- IATA: none; ICAO: none; FAA LID: 5G0;

Summary
- Airport type: Public
- Owner: LeRoy Aviation Services Inc
- Serves: Le Roy, New York
- Elevation AMSL: 780 ft / 238 m
- Coordinates: 42°58′53″N 077°56′15″W﻿ / ﻿42.98139°N 77.93750°W

Map
- 5G0 Location of airport in New York5G05G0 (the United States)

Runways
| Direction | Length |  | Surface |
| ft | m |
| 10/28 | 3,854 | 1,175 | Asphalt |

Statistics (1954)
- Aircraft operations: 14,268
- Based aircraft: 29
- Source: Federal Aviation Administration

= Le Roy Airport =

Le Roy Airport is a public use airport in Genesee County, New York, United States. It is located two nautical miles (3.7 km) east of the central business district of the Le Roy, a village in the Town of Le Roy. According to the FAA's National Plan of Integrated Airport Systems for 2007–2011, it is categorized as a reliever airport.

Although most U.S. airports use the same three-letter location identifier for the FAA and IATA, this airport is assigned 5G0 by the FAA but has no designation from the IATA.

On Sunday, October 27, 2019, at approximately 3PM, four people were injured when a single-engine Beechcraft Bonanza crashed on takeoff from the airport.

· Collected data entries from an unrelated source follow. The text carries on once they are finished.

/-! ### Pointwise algebra on `ℝ³` -/

/-- **`curl w = Σₖ eₖ × ∂ₖ w`** (coordinates). [folklore] -/
theorem core_curl_eq_sum_cross (w : EuclideanSpace ℝ (Fin 3) → EuclideanSpace ℝ (Fin 3))
    (y : EuclideanSpace ℝ (Fin 3)) :
    curl w y = ∑ k : Fin 3, cross (EuclideanSpace.single k (1 : ℝ))
      (fderiv ℝ w y (EuclideanSpace.single k (1 : ℝ))) := by
  ext i
  fin_cases i <;>
    simp [curl, cross, cross_apply, Fin.sum_univ_three] <;> ring

/-- `‖w‖ ≤ Σₘ |⟪w, eₘ⟫|` on `ℝ³`. [folklore] -/
theorem core_norm_le_sum_abs_inner (w : EuclideanSpace ℝ (Fin 3)) :
    ‖w‖ ≤ ∑ m : Fin 3, |⟪w, EuclideanSpace.single m (1 : ℝ)⟫| := by
  have hcoord : ∀ m : Fin 3, ⟪w, EuclideanSpace.single m (1 : ℝ)⟫ = w m := fun m => by
    rw [EuclideanSpace.inner_single_right]; simp
  simp only [hcoord, Fin.sum_univ_three]
  have hsq : ‖w‖ ^ 2 = w 0 ^ 2 + w 1 ^ 2 + w 2 ^ 2 := by
    rw [EuclideanSpace.real_norm_sq_eq, Fin.sum_univ_three]
  have h0 := abs_nonneg (w 0)
  have h1 := abs_nonneg (w 1)
  have h2 := abs_nonneg (w 2)
  have hle : ‖w‖ ^ 2 ≤ (|w 0| + |w 1| + |w 2|) ^ 2 := by
    rw [hsq, ← sq_abs (w 0), ← sq_abs (w 1), ← sq_abs (w 2)]
    nlinarith
  exact (pow_le_pow_iff_left₀ (norm_nonneg w) (by positivity) two_ne_zero).1 hle

/-- The Laplacian as the sum of second coordinate derivatives (standard basis of `ℝ³`). [folklore] -/
theorem core_laplacian_eq_sum {v : EuclideanSpace ℝ (Fin 3) → EuclideanSpace ℝ (Fin 3)}
    (hv : ContDiff ℝ 2 v) (y : EuclideanSpace ℝ (Fin 3)) :
    (Δ v) y = ∑ k : Fin 3, fderiv ℝ (fun z => fderiv ℝ v z (EuclideanSpace.single k (1 : ℝ))) y
      (EuclideanSpace.single k (1 : ℝ)) := by
  rw [laplacian_eq_sum_fderiv_fderiv (EuclideanSpace.basisFun (Fin 3) ℝ) hv]
  simp only [EuclideanSpace.basisFun_apply]

/-! ### Convolutions with the ball indicator -/

/-- `(M ⋆ 𝟙_{B(0,θ)})(t) = ∫_{B(t,θ)} M`. [folklore] -/
theorem core_conv_indicator_right (Mk : EuclideanSpace ℝ (Fin 3) → ℝ) (θ : ℝ) (t : EuclideanSpace ℝ (Fin 3)) :
    (Mk ⋆[ContinuousLinearMap.lsmul ℝ ℝ, volume]
      ((ball (0 : EuclideanSpace ℝ (Fin 3)) θ).indicator fun _ => (1 : ℝ))) t = ∫ s in ball t θ, Mk s := by
  rw [convolution_lsmul, ← integral_indicator measurableSet_ball]
  refine integral_congr_ae (Eventually.of_forall fun s => ?_)
  show Mk s • (ball (0 : EuclideanSpace ℝ (Fin 3)) θ).indicator (fun _ => (1 : ℝ)) (t - s) =
    (ball t θ).indicator Mk s
  by_cases hs : s ∈ ball t θ
  · have hts : t - s ∈ ball (0 : EuclideanSpace ℝ (Fin 3)) θ := by
      rwa [mem_ball_zero_iff, ← dist_eq_norm, dist_comm]
    rw [indicator_of_mem hts, indicator_of_mem hs, smul_eq_mul, mul_one]
  · have hts : t - s ∉ ball (0 : EuclideanSpace ℝ (Fin 3)) θ := by
      rwa [mem_ball_zero_iff, ← dist_eq_norm, dist_comm]
    rw [indicator_of_notMem hts, indicator_of_notMem hs, smul_zero]

/-- `(𝟙_{B(0,θ)} ⋆ g)(z) = ∫_{B(z,θ)} g` for a vector field `g`. [folklore] -/
theorem core_conv_indicator_left (g : EuclideanSpace ℝ (Fin 3) → EuclideanSpace ℝ (Fin 3)) (θ : ℝ)
    (z : EuclideanSpace ℝ (Fin 3)) :
    (((ball (0 : EuclideanSpace ℝ (Fin 3)) θ).indicator fun _ => (1 : ℝ)) ⋆[ContinuousLinearMap.lsmul ℝ ℝ,
      volume] g) z = ∫ s in ball z θ, g s := by
  rw [convolution_lsmul, ← integral_indicator measurableSet_ball,
    ← integral_sub_left_eq_self (fun y => (ball z θ).indicator g y) volume z]
  refine integral_congr_ae (Eventually.of_forall fun t => ?_)
  show (ball (0 : EuclideanSpace ℝ (Fin 3)) θ).indicator (fun _ => (1 : ℝ)) t • g (z - t) =
    (ball z θ).indicator g (z - t)
  by_cases ht : t ∈ ball (0 : EuclideanSpace ℝ (Fin 3)) θ
  · have hzt : z - t ∈ ball z θ := by
      rw [mem_ball_zero_iff] at ht
      rwa [mem_ball, dist_eq_norm, sub_sub_cancel_left, norm_neg]
    rw [indicator_of_mem ht, indicator_of_mem hzt, one_smul]
  · have hzt : z - t ∉ ball z θ := by
      rw [mem_ball_zero_iff] at ht
      rwa [mem_ball, dist_eq_norm, sub_sub_cancel_left, norm_neg]
    rw [indicator_of_notMem ht, indicator_of_notMem hzt, zero_smul]

/-- The vector ball integral is controlled by the coordinate fluxes: if every
`|∫_{B(z,θ)} ⟪g, eₘ⟫| ≤ 2θε` then `‖∫_{B(z,θ)} g‖ ≤ 6θε`. [folklore] -/
theorem core_norm_setIntegral_le {g : EuclideanSpace ℝ (Fin 3) → EuclideanSpace ℝ (Fin 3)} {θ ε : ℝ}
    (hflux : ∀ (z : EuclideanSpace ℝ (Fin 3)) (m : Fin 3),
      |∫ y in ball z θ, ⟪g y, EuclideanSpace.single m (1 : ℝ)⟫| ≤ 2 * θ * ε)
    {z : EuclideanSpace ℝ (Fin 3)} (hint : IntegrableOn g (ball z θ) volume) :
    ‖∫ y in ball z θ, g y‖ ≤ 6 * θ * ε := by
  refine (core_norm_le_sum_abs_inner _).trans ?_
  calc ∑ m : Fin 3, |⟪∫ y in ball z θ, g y, EuclideanSpace.single m (1 : ℝ)⟫|
      = ∑ m : Fin 3, |∫ y in ball z θ, ⟪g y, EuclideanSpace.single m (1 : ℝ)⟫| :=
        Finset.sum_congr rfl fun m _ => by
          rw [real_inner_comm, ← integral_inner hint]
          congr 1
          exact integral_congr_ae (Eventually.of_forall fun y => real_inner_comm _ _)
    _ ≤ ∑ _m : Fin 3, 2 * θ * ε := Finset.sum_le_sum fun m _ => hflux z m
    _ = 6 * θ * ε := by simp; ring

== Facilities and aircraft ==
Le Roy Airport covers an area of 83 acre at an elevation of 780 feet (238 m) above mean sea level. It has one runway designated 10/28 with an asphalt surface measuring 3854 by 60 feet (1175 x 18 m).

For the 12-month period ending June 22, 2006, the airport had 14,268 aircraft operations, an average of 39 per day: 98% general aviation, 1% air taxi and 1% military. At that time there were 19 aircraft based at this airport: 100% single-engine.